On a scale of Excellent, Good, Fair, and Poor, Yankee Doodle Dandy Blu-ray rates:
Movie: Excellent
Video: Excellent
Sound: Excellent
Supplements: Feature commentary with Rudy Behlmer; Yankee Doodle Dandy and Casablanca trailer, newsreel, short subjects Beyond the Call of Duty and You, John Jones (with Cagney); cartoons Bugs Bunny Gets the Boid and Yankee Doodle Daffy (in HD); docu Let Freedom Sing!: The Story of Yankee Doodle Dandy documentary; featurette John Travolta remembers James Cagney, radio show and pre-recording session outtakes/rehearsals.
Deaf and Hearing Impaired Friendly? YES; Subtitles: English
Packaging: Keep case
Reviewed: October 16, 2014

Footnote:

1. The same goes for an Oscar-nominated WW2 short subject about munitions-plant responsibility called Conquer by the Clock.

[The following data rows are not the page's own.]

/-- **`F_p = F^α + Σ_ι R^F_ι` pointwise** (the content of §4.1.2–4.1.3 for `F`: (4.8)–(4.10) with `s = u − Au + T²`,
(4.15)–(4.16), and the split of the coefficients into `α`-parts, remainders and classes).
[cite: FitznerVanDerHofstad2016NoBLE, §4.1.2 (4.8)–(4.10), §4.1.3 (4.15)–(4.17) (pp. 1082–1083); App. D (D.30)–(D.31) (p. 1117)] -/
theorem nobleF_eq_alpha_add_rem [NeZero d] (h : NobleL1At d p P X) (h43 : NobleAssumption43At d p S i)
    (x : Site d) : nobleF d p x = nobleFAlpha S x + ∑ ι, nobleFDirRem S ι x := by
  have hu := summable_abs_nobleSeedU (d := d) p
  have hAU := summable_abs_nobleAU h
  have hT := summable_abs_nobleSTail2 h
  have hS : ∀ ι, nobleS d p ι = fun y => nobleSeedU d p ι y - nobleAU d p ι y + nobleSTail2 d p ι y :=
    fun ι => funext fun y => nobleS_eq_seed_sub_AU_add_tail h ι y
  have hconv : ∀ ι, lconv (noblePsi d p ι) (nobleS d p ι) x =
      lconv (noblePsi d p ι) (nobleSeedU d p ι) x - lconv (noblePsi d p ι) (nobleAU d p ι) x +
        lconv (noblePsi d p ι) (nobleSTail2 d p ι) x := fun ι => by
    rw [hS ι, lconv_add_right_abs (h.psi ι) (summable_abs_sub' (hu ι) (hAU ι)) (hT ι),
      lconv_sub_right_abs (h.psi ι) (hu ι) (hAU ι)]
  have hΨ : ∀ ι y, noblePsi d p ι y = noblePsiN d p (𝐞 ι) 0 y - noblePsiN d p (𝐞 ι) 1 y + noblePsiTail2 d p ι y :=
    fun ι y => by rw [noblePsi_eq_zero_sub_one_add_tail hd hp h43 ι y, noblePsiTail2]
  have hdir : ∀ ι, nobleMu d p * (nobleS d p ι x + lconv (noblePsi d p ι) (nobleS d p ι) x) =
      nobleFAlphaDir S ι x + nobleFDirRem S ι x := fun ι => by
    rw [hconv ι, lconv_nobleSeedU (h.psi ι) ι x, hΨ ι (x + 𝐞 ι), hΨ ι x,
      S.psiN_eq_AI_add_RI 0 ι (x + 𝐞 ι), S.psiN_eq_AI_add_RI 1 ι (x + 𝐞 ι), S.psiN_eq_AII_add_RII 0 ι x,
      S.psiN_eq_AII_add_RII 1 ι x, nobleS_eq_seed_sub_AU_add_tail h ι x, nobleAU_eq_split hd hp h43 ι x,
      nobleFAlphaDir, nobleFDirRem, nobleFRemT1, nobleFRemT2, nobleFRemT3, nobleFRemT4, nobleFRemT5, nobleFRemT6,
      nobleSeedU]
    ring
  calc nobleF d p x = ∑ ι, nobleMu d p * (nobleS d p ι x + lconv (noblePsi d p ι) (nobleS d p ι) x) := by
        rw [nobleF, Finset.mul_sum]
    _ = ∑ ι, (nobleFAlphaDir S ι x + nobleFDirRem S ι x) := Finset.sum_congr rfl fun ι _ => hdir ι
    _ = nobleFAlpha S x + ∑ ι, nobleFDirRem S ι x := by rw [Finset.sum_add_distrib, nobleFAlpha_eq_sum_dir]

/-- **`R_F = Σ_ι R^F_ι`** once `F^α` is totally rotationally symmetric (then `c_F δ + (α_F/2d) NN = F^α`).
[cite: FitznerVanDerHofstad2016NoBLE, §4.1.3 (4.17) and the definition of R_F (p. 1083); App. D (D.30)–(D.31)] -/
theorem nobleFRem_eq_sum_dirRem [NeZero d] (h : NobleL1At d p P X) (h43 : NobleAssumption43At d p S i)
    (hT : IsTRS (nobleFAlpha S)) (x : Site d) : nobleFRem S x = ∑ ι, nobleFDirRem S ι x := by
  rw [nobleFRem_eq hT, nobleF_eq_alpha_add_rem hd hp h h43 x]
  ring

end FSplit2

/-! ## Part E (module 3c-B). The majorant `m` of `(R_F)₋` ([NoBLE17] App. D Steps 4–5)

Every term of `R^F_ι` is bounded below by minus a NON-NEGATIVE function built from the classes of Part B of
module 3c-A, the remainders of Assumption 4.3 and the scalar majorant iteration `T_n` of (D.6)–(D.8), with all
`p`-dependent scalars (`μ_p ≤ μ`, `μ̄_p = p ≤ μ̄`, `μ̄_p/μ_p ≤ β_μ̄/μ`, `(1−μ_p²)⁻¹ ≤ (1−μ²)⁻¹`) replaced by the
record `i` ("we extract the `p`-dependence using `μ_p ≤ μ̄_p`", App. D Step 1). -/

section Majorant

In it, a lazy assembly line worker checking bullets sneaks off to take a cigarette break in the ladies' room. Her absences permits some duds get through the screening process. The film takes us to the South Pacific, where an unlucky G.I. finds himself D.O.A. when he fires his rifle and nothing happens. Naturally, that negligent working girl is now a damnable traitor to the free world. James Agee's hilarious review asked, "What if her trip to the ladies' room had been sincere?"

The legendary Slavko Vorkapich showed this film to us in his seminars at UCLA; he was its co-director and some scenes use his montage techniques. Conquer by the Clock is an RKO short subject -- has Warners already put it out as an extra on one disc or another, and I've forgotten? Note, 10.19.14: Nope, not from Warners, but Conquer is included in a disc set from VCI, link courtesy of correspondent Ian Whittle: Great Generals Collection.